Vijayawada: On January 1, a physiotherapist from the Dalit community, Adam Smith, was beaten to death at Adoni in Andhra Pradesh. Smith was from Kurnool district in Rayalseema and had been riding a motorcycle when he was attacked with pipes, iron rods and boulders. His wife Maheswari, who was riding pillion, suspected her father’s role in the brutality.
Maheswari’s parents had been opposed to their marriage, as Smith did not belong to the same caste as them – Kuruba, classified as an Other Backward Class community. The two had been friends for the last eight years, since they were in college, and had married two months ago at the Arya Samaj in Hyderabad.
On September 26, 28-year-old interior designer Hemanth Kumar was abducted from his house in the Hyderabad suburbs and killed.
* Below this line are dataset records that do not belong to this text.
/-! ### Translation invariance of the planar slope-zero measure -/

/-- The image of a planar slope-zero measure under a lattice translation is again a planar
slope-zero measure for the same weights. [cite: DKLM2026SixVertexGFF, Thm. 2.2] -/
theorem IsPlanarSixVertexMeasure.map_shift {a b c : ℝ} {P : Measure (Config (ℤ × ℤ))}
    (hP : IsPlanarSixVertexMeasure a b c P) (v : ℤ × ℤ) :
    IsPlanarSixVertexMeasure a b c (P.map fun (ω : Config (ℤ × ℤ)) (w : ℤ × ℤ) => ω (w + v)) := by
  haveI := hP.1
  refine ⟨Measure.isProbabilityMeasure_map (measurable_shift v).aemeasurable, fun n S => ?_⟩
  obtain ⟨n', S', hplane, htorus⟩ := window_shift n v S
  obtain ⟨q, hq, hqP⟩ := hP.2 n' S'
  have heq : ∀ M L : ℕ, torusCondProbNat a b c M L n S = torusCondProbNat a b c M L n' S' := by
    intro M L
    unfold torusCondProbNat
    split_ifs with hM hL
    · rfl
    · rfl
    · haveI : NeZero M := ⟨hM⟩
      haveI : NeZero L := ⟨hL⟩
      rw [htorus M L]
      exact (torusCondProb_shift_preimage (G₁ := ZMod M) (G₂ := ZMod L) a b c
        ((v.1 : ZMod M), (v.2 : ZMod L)) {ω : Config (ZMod M × ZMod L) | torusWindow n ω ∈ S}).symm
  refine ⟨q, fun ℓ => ?_, ?_⟩
  · simp only [heq]
    exact hq ℓ
  · rw [Measure.map_apply (measurable_shift v) (measurableSet_window n S)]
    show Tendsto q atTop (𝓝 (P {ω | planeWindow n (fun w => ω (w + v)) ∈ S}).toReal)
    rw [hplane]
    exact hqP

/-- **`ℙ_{ℤ²}` is invariant under lattice translations** (the translation part of "invariant
under the automorphism group of `ℤ²`", Theorem 2.2). [cite: DKLM2026SixVertexGFF, Thm. 2.2] -/
theorem IsPlanarSixVertexMeasure.map_shift_eq {a b c : ℝ} {P : Measure (Config (ℤ × ℤ))}
    (hP : IsPlanarSixVertexMeasure a b c P) (v : ℤ × ℤ) :
    P.map (fun (ω : Config (ℤ × ℤ)) (w : ℤ × ℤ) => ω (w + v)) = P :=
  (hP.map_shift v).unique hP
Kumar belonged to the Vysya community and had recently married a woman from the Reddy community, Avanthi, in spite of resistance from the latter’s parents.
Avanthi too had been abducted on the same night but managed to escape. Hemanth was strangled to death, according to police.
On September 15, 2018, a 21-year-old Dalit man, Pranay Perumalla, was hacked to death in front of his wife Amrutha in Telangana’s Miryalaguda.
Amrutha told police that her father, Maruti Rao, had killed Pranay as he was opposed to the marriage. Amrutha’s family is wealthy and belongs to the Vysya community.
Maruti Rao later died by suicide at a hotel in Hyderabad.
Socio-economic dynamics
A deeper look into the three murders reveals that socio-economic angles have also come into play. In Hyderabad, where both the victim and the perpetrator were from ‘upper’ castes, the economic disparity became a factor. Also evident is the question of caste dominance even among sections that have already been marginalised.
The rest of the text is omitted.